Before I go any further, I want you to know where I stand on same-sex marriage and gay clergy in the United Methodist Church.  I have been on both sides of the issue.  When I was a younger adult, I held the traditionalist view.  Scripture appeared to clearly and consistently testify that homosexual sex was sinful, so who was I to argue with the Bible?  I believed that same-gender sex was sin – and I didn’t take that position because I was a bigot or because I was homophobic.  I took that position because it was the conclusion I sincerely drew from Scripture at the time.  I wanted to be faithful to God’s Word.

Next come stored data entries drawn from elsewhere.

/-- **The derivative of a local diffeomorphism is a linear isomorphism.**  For an open partial
homeomorphism `e` that is `Cⁿ` with `Cⁿ` inverse (`n ≥ 1`) and `x ∈ e.source`, there is a
continuous linear equivalence `A` with `De(x) = A` and `D(e⁻¹)(e x) = A⁻¹`. [folklore] -/
theorem exists_fderiv_continuousLinearEquiv {n : WithTop ℕ∞} (e : OpenPartialHomeomorph E E')
    (he : ContDiffOn ℝ n e e.source) (hes : ContDiffOn ℝ n e.symm e.target) (hn : 1 ≤ n)
    {x : E} (hx : x ∈ e.source) :
    ∃ A : E ≃L[ℝ] E', HasFDerivAt e (A : E →L[ℝ] E') x ∧
      HasFDerivAt e.symm (A.symm : E' →L[ℝ] E) (e x) := by
  have hn0 : n ≠ 0 := by
    rintro rfl
    exact absurd hn (by simp)
  have hD : HasFDerivAt e (fderiv ℝ e x) x :=
    ((he.contDiffAt (e.open_source.mem_nhds hx)).differentiableAt hn0).hasFDerivAt
  have hD' : HasFDerivAt e.symm (fderiv ℝ e.symm (e x)) (e x) :=
    ((hes.contDiffAt (e.open_target.mem_nhds (e.map_source hx))).differentiableAt
      hn0).hasFDerivAt
  -- `D(e⁻¹) ∘ De = id` and `De ∘ D(e⁻¹) = id`
  have h1 : (fderiv ℝ e.symm (e x)).comp (fderiv ℝ e x) = ContinuousLinearMap.id ℝ E := by
    have hc : HasFDerivAt (e.symm ∘ e) ((fderiv ℝ e.symm (e x)).comp (fderiv ℝ e x)) x :=
      hD'.comp x hD
    have hi : HasFDerivAt (e.symm ∘ e) (ContinuousLinearMap.id ℝ E) x :=
      (hasFDerivAt_id x).congr_of_eventuallyEq (e.eventually_left_inverse hx)
    exact hc.unique hi
  have h2 : (fderiv ℝ e x).comp (fderiv ℝ e.symm (e x)) = ContinuousLinearMap.id ℝ E' := by
    have hD'' : HasFDerivAt e (fderiv ℝ e x) (e.symm (e x)) := by
      rw [e.left_inv hx]
      exact hD
    have hc : HasFDerivAt (e ∘ e.symm) ((fderiv ℝ e x).comp (fderiv ℝ e.symm (e x))) (e x) :=
      hD''.comp (e x) hD'
    have hi : HasFDerivAt (e ∘ e.symm) (ContinuousLinearMap.id ℝ E') (e x) :=
      (hasFDerivAt_id (e x)).congr_of_eventuallyEq
        (e.eventually_right_inverse (e.map_source hx))
    exact hc.unique hi
  refine ⟨ContinuousLinearEquiv.equivOfInverse (fderiv ℝ e x) (fderiv ℝ e.symm (e x))
    (fun v => ?_) (fun v => ?_), hD, hD'⟩
  · have := congrArg (fun T : E →L[ℝ] E => T v) h1
    simpa using this
  · have := congrArg (fun T : E' →L[ℝ] E' => T v) h2
    simpa using this

end Calculus

/-! ### The criterion -/

/-- Local notation: `𝔼 n` is the model Euclidean space `EuclideanSpace ℝ (Fin n)`. -/
local notation "𝔼 " n:arg => EuclideanSpace ℝ (Fin n)

/-- Expansion of a vector of `ℝ²` in the standard basis. [folklore] -/
theorem eq_smul_single_add_smul_single (u : 𝔼 2) :
    u = (u 0) • EuclideanSpace.single (0 : Fin 2) (1 : ℝ) +
      (u 1) • EuclideanSpace.single (1 : Fin 2) (1 : ℝ) := by
  ext i
  fin_cases i <;> simp
set_option maxHeartbeats 400000 in -- buildfix (bf3-g26): 160k/180k FAIL, 200k PASS at accept time; line-neutral budget line
/-- **Indefinite fold points recognised by the intrinsic second derivative.**  Let
`F : ℝ⁴ → ℝ²` be `C^∞`, `p` a point with `dF_p ≠ 0`, and `ℓ ≠ 0` a linear form on `ℝ²` with
`ℓ ∘ dF_p = 0` (so `dF_p` has rank one and `p` is a critical point of `ℓ ∘ F`).  If the Hessian
of `ℓ ∘ F` at `p` restricted to `ker dF_p` is nondegenerate and indefinite, then `p` is an
indefinite fold point of `F`: `HasIndefiniteFoldChart F p`, i.e. there are smooth charts in
which `F = (t, x² + y² - z²)` (Baykur–Saeki 2017, §2.1; Lekili 2009, §3; the fold condition of
Levine).  Proof: rank-one coordinates (`exists_rankOne_charts`), the second-order chain rule,
and `hasIndefiniteFoldChart_of_rankOneChart`. [cite: BaykurSaeki2017, §2.1] -/
theorem hasIndefiniteFoldChart_of_kerHessian {F : 𝔼 4 → 𝔼 2} (hF : ContDiff ℝ ∞ F) {p : 𝔼 4}
    (hp : fderiv ℝ F p ≠ 0) {ℓ : 𝔼 2 →L[ℝ] ℝ} (hℓ : ℓ ≠ 0) (hℓF : ℓ.comp (fderiv ℝ F p) = 0)
    (hH : ∀ v : 𝔼 4, fderiv ℝ F p v = 0 →
      (∀ w : 𝔼 4, fderiv ℝ F p w = 0 → fderiv ℝ (fderiv ℝ (fun q => ℓ (F q))) p v w = 0) →
        v = 0)
    (hneg : ∃ v : 𝔼 4, fderiv ℝ F p v = 0 ∧ fderiv ℝ (fderiv ℝ (fun q => ℓ (F q))) p v v < 0)
    (hpos : ∃ w : 𝔼 4, fderiv ℝ F p w = 0 ∧
      0 < fderiv ℝ (fderiv ℝ (fun q => ℓ (F q))) p w w) :
    HasIndefiniteFoldChart F p := by
  have h2 : (2 : WithTop ℕ∞) ≤ ∞ := WithTop.coe_le_coe.2 le_top
  set e0 : 𝔼 2 := EuclideanSpace.single (0 : Fin 2) (1 : ℝ) with he0
  set e1 : 𝔼 2 := EuclideanSpace.single (1 : Fin 2) (1 : ℝ) with he1
  set h : 𝔼 4 → ℝ := fun q => ℓ (F q) with hh_def
  have hFd : ∀ q, HasFDerivAt F (fderiv ℝ F q) q := fun q =>
    (hF.differentiable (by simp) q).hasFDerivAt
  have hhcrit : fderiv ℝ h p = 0 := by
    have hd : HasFDerivAt h (ℓ.comp (fderiv ℝ F p)) p := ℓ.hasFDerivAt.comp p (hFd p)
    rw [hd.fderiv]
    exact hℓF
  -- Step 1: rank-one coordinates
  obtain ⟨φ, ψ, f, hpφ, hp0, hmaps, hφ, hφs, hψ, hψs, hf, hid⟩ := exists_rankOne_charts hF hp
  have h0t : (0 : 𝔼 4) ∈ φ.target := hp0 ▸ φ.map_source hpφ
  have hφp : φ.symm 0 = p := by rw [← hp0, φ.left_inv hpφ]
  have hFpψ : F p ∈ ψ.source := hmaps hpφ
  obtain ⟨A, hAd, hAsd⟩ := exists_fderiv_continuousLinearEquiv φ hφ hφs (by simp) hpφ
  rw [hp0] at hAsd
  obtain ⟨B, hBd, hBsd⟩ := exists_fderiv_continuousLinearEquiv ψ hψ hψs (by simp) hFpψ
  -- the representative `G = (y₀, f y)` and the identity `ψ ∘ F ∘ φ⁻¹ = G` on `φ.target`
  set G : 𝔼 4 → 𝔼 2 := fun y => (y 0) • e0 + f y • e1 with hG_def
  have hGev : ∀ y ∈ φ.target, ψ (F (φ.symm y)) = G y := by
    intro y hy
    obtain ⟨h0', h1'⟩ := hid (φ.symm y) (φ.map_target hy)
    rw [φ.right_inv hy] at h0' h1'
    rw [eq_smul_single_add_smul_single (ψ (F (φ.symm y))), h0', h1']
  have hG0 : G 0 = ψ (F p) := by rw [← hGev 0 h0t, hφp]
  have hfc : ContDiffAt ℝ ∞ f 0 := hf.contDiffAt (φ.open_target.mem_nhds h0t)
  have hP0d : ∀ y : 𝔼 4, HasFDerivAt (fun q : 𝔼 4 => q 0)
      (EuclideanSpace.proj (0 : Fin 4) : 𝔼 4 →L[ℝ] ℝ) y := fun y =>
    (EuclideanSpace.proj (0 : Fin 4) : 𝔼 4 →L[ℝ] ℝ).hasFDerivAt
  set D : 𝔼 4 →L[ℝ] 𝔼 2 := (EuclideanSpace.proj (0 : Fin 4) : 𝔼 4 →L[ℝ] ℝ).smulRight e0 +
    (fderiv ℝ f 0).smulRight e1 with hD_def
  have hGd : HasFDerivAt G D 0 :=
    ((hP0d 0).smul_const e0).add ((hfc.differentiableAt (by simp)).hasFDerivAt.smul_const e1)
  have hDv : ∀ v : 𝔼 4, D v = (v 0) • e0 + (fderiv ℝ f 0 v) • e1 := fun v => by
    simp [hD_def]
  -- `F ∘ φ⁻¹ = ψ⁻¹ ∘ G` near `0`, hence `dF_p ∘ A⁻¹ = B⁻¹ ∘ D`
  have hnear : ∀ᶠ y in 𝓝 (0 : 𝔼 4), y ∈ φ.target := φ.open_target.mem_nhds h0t
  have hev1 : (fun y => F (φ.symm y)) =ᶠ[𝓝 0] fun y => ψ.symm (G y) := by
    filter_upwards [hnear] with y hy
    rw [← hGev y hy, ψ.left_inv (hmaps (φ.map_target hy))]
  have hFd' : HasFDerivAt F (fderiv ℝ F p) (φ.symm 0) := by
    rw [hφp]
    exact hFd p
  have hBsd' : HasFDerivAt ψ.symm (B.symm : 𝔼 2 →L[ℝ] 𝔼 2) (G 0) := by
    rw [hG0]
    exact hBsd
  have hc1 : HasFDerivAt (fun y => F (φ.symm y)) ((fderiv ℝ F p).comp (A.symm : 𝔼 4 →L[ℝ] 𝔼 4))
      0 := hFd'.comp 0 hAsd
  have hc2 : HasFDerivAt (fun y => ψ.symm (G y)) ((B.symm : 𝔼 2 →L[ℝ] 𝔼 2).comp D) 0 :=
    hBsd'.comp 0 hGd
  have hDeq : (fderiv ℝ F p).comp (A.symm : 𝔼 4 →L[ℝ] 𝔼 4) =
      (B.symm : 𝔼 2 →L[ℝ] 𝔼 2).comp D := hc1.unique (hc2.congr_of_eventuallyEq hev1)
  have hDeq' : ∀ v : 𝔼 4, fderiv ℝ F p (A.symm v) = B.symm (D v) := fun v => by
    have := congrArg (fun T : 𝔼 4 →L[ℝ] 𝔼 2 => T v) hDeq
    simpa using this
  -- Step 2: the fibre partial derivatives of `f` vanish at `0`
  set ℓ' : 𝔼 2 →L[ℝ] ℝ := ℓ.comp (B.symm : 𝔼 2 →L[ℝ] 𝔼 2) with hℓ'_def
  have hℓ'D : ∀ v : 𝔼 4, ℓ' (D v) = 0 := fun v => by
    have h1 : ℓ' (D v) = ℓ (fderiv ℝ F p (A.symm v)) := by
      rw [hDeq' v]
      rfl
    rw [h1]
    simpa using congrArg (fun T : 𝔼 4 →L[ℝ] ℝ => T (A.symm v)) hℓF
  have hℓ'v : ∀ v : 𝔼 4, (v 0) * ℓ' e0 + (fderiv ℝ f 0 v) * ℓ' e1 = 0 := fun v => by
    have := hℓ'D v
    rwa [hDv, map_add, map_smul, map_smul, smul_eq_mul, smul_eq_mul] at this
  have hℓ'e1 : ℓ' e1 ≠ 0 := by
    intro h1
    have h0' : ℓ' e0 = 0 := by
      have := hℓ'v (EuclideanSpace.single (0 : Fin 4) (1 : ℝ))
      rw [h1, mul_zero, add_zero] at this
      simpa using this
    apply hℓ
    ext u
    have hu : ℓ' (B u) = ℓ u := by simp [hℓ'_def]
    rw [← hu, eq_smul_single_add_smul_single (B u), map_add, map_smul, map_smul, ← he0, ← he1,
      h0', h1]
    simp
  have hfib : ∀ v : 𝔼 4, v 0 = 0 → fderiv ℝ f 0 v = 0 := fun v hv => by
    have := hℓ'v v
    rw [hv, zero_mul, zero_add] at this
    exact (mul_eq_zero.1 this).resolve_right hℓ'e1
  have hunf0 : unfibre ((0 : ℝ), (0 : 𝔼 3)) = 0 := map_zero unfibre
  have hfu : ∀ x : ℝ × 𝔼 3, fderiv ℝ (f ∘ unfibre) ((0 : ℝ), (0 : 𝔼 3)) x =
      fderiv ℝ f 0 (unfibre x) := fun x => by
    have hd : HasFDerivAt (f ∘ unfibre) ((fderiv ℝ f 0).comp unfibre) ((0 : ℝ), (0 : 𝔼 3)) := by
      have hf0 : HasFDerivAt f (fderiv ℝ f 0) (unfibre ((0 : ℝ), (0 : 𝔼 3))) := by
        rw [hunf0]
        exact (hfc.differentiableAt (by simp)).hasFDerivAt
      exact hf0.comp _ unfibre.hasFDerivAt
    rw [hd.fderiv, ContinuousLinearMap.comp_apply]
  have hcrit : fibreGrad (f ∘ unfibre) (0, 0) = 0 := by
    ext i
    rw [fibreGrad_apply, hfu]
    exact hfib _ (by simp)
  -- Step 3: the fibre Hessian of `f` is `c⁻¹` times the kernel Hessian of `ℓ ∘ F`
  set m : 𝔼 2 → ℝ := fun z => ℓ (ψ.symm z) with hm_def
  have hmc : ContDiffAt ℝ 2 m (G 0) := by
    have hψc : ContDiffAt ℝ ∞ ψ.symm (G 0) := by
      rw [hG0]
      exact hψs.contDiffAt (ψ.open_target.mem_nhds (ψ.map_source hFpψ))
    exact (ℓ.contDiff.contDiffAt.comp (G 0) hψc).of_le h2
  have hmd : fderiv ℝ m (G 0) = ℓ' := (ℓ.hasFDerivAt.comp (G 0) hBsd').fderiv
  have hGc : ContDiffAt ℝ 2 G 0 :=
    ((((EuclideanSpace.proj (0 : Fin 4) : 𝔼 4 →L[ℝ] ℝ).contDiff.contDiffAt).smul
      contDiffAt_const).add (hfc.smul contDiffAt_const)).of_le h2
  have hev2 : (h ∘ φ.symm) =ᶠ[𝓝 0] (m ∘ G) := by
    filter_upwards [hnear] with y hy
    show ℓ (F (φ.symm y)) = ℓ (ψ.symm (G y))
    rw [← hGev y hy, ψ.left_inv (hmaps (φ.map_target hy))]
  -- second derivative of `G`: only `f • e1` contributes
  have hD2G : ∀ v w : 𝔼 4, fderiv ℝ (fderiv ℝ G) 0 v w = (fderiv ℝ (fderiv ℝ f) 0 v w) • e1 := by
    intro v w
    set Le1 : ℝ →L[ℝ] 𝔼 2 := (1 : ℝ →L[ℝ] ℝ).smulRight e1 with hLe1
    set G₁ : 𝔼 4 →L[ℝ] 𝔼 2 := (EuclideanSpace.proj (0 : Fin 4) : 𝔼 4 →L[ℝ] ℝ).smulRight e0
      with hG₁
    have hGsplit : G = fun y => G₁ y + (Le1 ∘ f) y := by
      funext y
      simp [hG_def, hG₁, hLe1]
    -- near `0`, `DG(y) = G₁ + D(Le1 ∘ f)(y)`
    have hfdn : ∀ᶠ y in 𝓝 (0 : 𝔼 4), DifferentiableAt ℝ f y :=
      ((hfc.of_le h2).eventually (by simp)).mono fun y hy => hy.differentiableAt (by simp)
    have hevD : fderiv ℝ G =ᶠ[𝓝 0] fun y => G₁ + fderiv ℝ (Le1 ∘ f) y := by
      filter_upwards [hfdn] with y hy
      rw [hGsplit]
      have h2' : DifferentiableAt ℝ (Le1 ∘ f) y := Le1.differentiableAt.comp y hy
      have hy' : HasFDerivAt (fun y => G₁ y + (Le1 ∘ f) y) (G₁ + fderiv ℝ (Le1 ∘ f) y) y :=
        G₁.hasFDerivAt.add h2'.hasFDerivAt
      rw [hy'.fderiv]
    rw [hevD.fderiv_eq, fderiv_const_add,
      fderiv_fderiv_continuousLinearMap_comp_apply Le1 (hfc.of_le h2)]
    simp [hLe1]
  have hkey : ∀ v w : 𝔼 4, v 0 = 0 →
      fderiv ℝ (fderiv ℝ h) p (A.symm v) (A.symm w) =
        ℓ' e1 * fderiv ℝ (fderiv ℝ f) 0 v w := by
    intro v w hv
    have hφc : ContDiffAt ℝ 2 φ.symm 0 :=
      (hφs.contDiffAt (φ.open_target.mem_nhds h0t)).of_le h2
    have hhc : ContDiffAt ℝ 2 h (φ.symm 0) := by
      rw [hφp]
      exact (ℓ.contDiff.comp hF).contDiffAt.of_le h2
    have hhcrit' : fderiv ℝ h (φ.symm 0) = 0 := by rw [hφp]; exact hhcrit
    have hL := fderiv_fderiv_comp_apply_of_fderiv_eq_zero' hhc hφc hhcrit' v w
    rw [hAsd.fderiv, hφp] at hL
    have hR := fderiv_fderiv_comp_apply_eq_add hmc hGc v w
    rw [hGd.fderiv, hmd, hD2G, map_smul, smul_eq_mul] at hR
    have hDv0 : D v = 0 := by rw [hDv, hv, hfib v hv, zero_smul, zero_smul, add_zero]
    rw [hDv0, map_zero, zero_apply, add_zero] at hR
    have heq : fderiv ℝ (fderiv ℝ (h ∘ φ.symm)) 0 = fderiv ℝ (fderiv ℝ (m ∘ G)) 0 :=
      hev2.fderiv.fderiv_eq
    have hL' : fderiv ℝ (fderiv ℝ (h ∘ φ.symm)) 0 v w =
        fderiv ℝ (fderiv ℝ h) p (A.symm v) (A.symm w) := hL
    rw [← hL', heq, hR, mul_comm]
  -- the fibre Hessian of `f ∘ unfibre`
  have hfibH : ∀ a b : 𝔼 3, fibreHessian (f ∘ unfibre) (0, 0) a b =
      fderiv ℝ (fderiv ℝ f) 0 (unfibre ((0 : ℝ), a)) (unfibre ((0 : ℝ), b)) := by
    intro a b
    rw [fibreHessian_apply, fderiv_fderiv_comp_continuousLinearMap_apply unfibre, hunf0]
    rw [hunf0]
    exact hfc.of_le h2
  -- vectors `v` with `v₀ = 0` correspond to `ker dF_p` under `A⁻¹`
  have hker : ∀ v : 𝔼 4, v 0 = 0 → fderiv ℝ F p (A.symm v) = 0 := fun v hv => by
    rw [hDeq' v, hDv, hv, hfib v hv, zero_smul, zero_smul, add_zero, map_zero]
  have hker' : ∀ k : 𝔼 4, fderiv ℝ F p k = 0 → (A k) 0 = 0 := fun k hk => by
    have h1 : B.symm (D (A k)) = 0 := by rw [← hDeq' (A k), A.symm_apply_apply, hk]
    have h2' : D (A k) = 0 := B.symm.injective (by rw [h1, map_zero])
    have h3 := congrArg (fun u : 𝔼 2 => u 0) h2'
    simpa [hDv, he0, he1] using h3
  have hunf : ∀ v : 𝔼 4, v 0 = 0 → unfibre ((0 : ℝ), fibrePart v) = v := fun v hv => by
    rw [← hv]
    exact unfibre_fibrePart v
  -- Step 4: transfer nondegeneracy and indefiniteness
  have hc0 : ℓ' e1 ≠ 0 := hℓ'e1
  have hH' : ∀ a : 𝔼 3, (∀ b, fibreHessian (f ∘ unfibre) (0, 0) a b = 0) → a = 0 := by
    intro a ha
    set ua : 𝔼 4 := unfibre ((0 : ℝ), a) with hua
    have hua0 : ua 0 = 0 := by simp [hua]
    have hz : A.symm ua = 0 := by
      refine hH (A.symm ua) (hker ua hua0) fun k hk => ?_
      have hk0 : (A k) 0 = 0 := hker' k hk
      have h1 := hkey ua (A k) hua0
      rw [A.symm_apply_apply] at h1
      rw [h1, ← hunf (A k) hk0, ← hfibH, ha, mul_zero]
    have hua' : ua = 0 := by simpa using congrArg A hz
    have := congrArg fibrePart hua'
    simpa [hua] using this
  -- a kernel vector with a sign gives a fibre vector with sign `sign(c) * sign`
  have hsign : ∀ k : 𝔼 4, fderiv ℝ F p k = 0 →
      fderiv ℝ (fderiv ℝ h) p k k =
        ℓ' e1 * fibreHessian (f ∘ unfibre) (0, 0) (fibrePart (A k)) (fibrePart (A k)) := by
    intro k hk
    have hk0 : (A k) 0 = 0 := hker' k hk
    have h1 := hkey (A k) (A k) hk0
    rw [A.symm_apply_apply] at h1
    rw [h1, hfibH, hunf (A k) hk0]
  obtain ⟨v, hvK, hvneg⟩ := hneg
  obtain ⟨w, hwK, hwpos⟩ := hpos
  rw [hsign v hvK] at hvneg
  rw [hsign w hwK] at hwpos
  have hneg' : ∃ a : 𝔼 3, fibreHessian (f ∘ unfibre) (0, 0) a a < 0 := by
    rcases mul_neg_iff.1 hvneg with ⟨hc, ha⟩ | ⟨hc, ha⟩
    · exact ⟨_, ha⟩
    · rcases mul_pos_iff.1 hwpos with ⟨hc', _⟩ | ⟨_, hb⟩
      · exact absurd hc' (not_lt.2 hc.le)
      · exact ⟨_, hb⟩
  have hpos' : ∃ b : 𝔼 3, 0 < fibreHessian (f ∘ unfibre) (0, 0) b b := by
    rcases mul_pos_iff.1 hwpos with ⟨hc, hb⟩ | ⟨hc, hb⟩
    · exact ⟨_, hb⟩
    · rcases mul_neg_iff.1 hvneg with ⟨hc', _⟩ | ⟨_, ha⟩
      · exact absurd hc' (not_lt.2 hc.le)
      · exact ⟨_, ha⟩
  exact hasIndefiniteFoldChart_of_rankOneChart hpφ hp0 hmaps hφ hφs hψ hψs hf hid hcrit hH'
    hneg' hpos'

But my view has changed.  In the time since my wife has been a pastor, I’ve found that in every congregation she served there were gay and lesbian members who were pillars of the church.  They were living lives of dedicated service to Christ and his church.  Jesus said in Matthew 7 that we know people by the fruit their lives produce.  These gay and lesbian Methodists were producing good fruit!  This caused me to re-examine Scripture.  What I learned with more study surprised me.  The few passages that address same-gender sexual relations are anything but clear.  What is clear is that Jesus calls us to love our neighbors as ourselves, and to treat others as we would want to be treated.  My marriage is the source of abundant blessings in my life; it is the most important and enriching human relationship I have.  I can’t imagine not being married to Dorry!  I love my wife!  I love being her husband!  And if I am to love my gay neighbor as myself, if I am to treat my gay neighbor as I want to be treated, then I should value my gay neighbor’s marriage as I do my own.  I should honor my gay neighbor’s call to ministry as I honored my wife’s call.  In a nutshell, that’s why I now think the Book of Discipline needs to change to permit same-sex marriage and to permit gay clergy.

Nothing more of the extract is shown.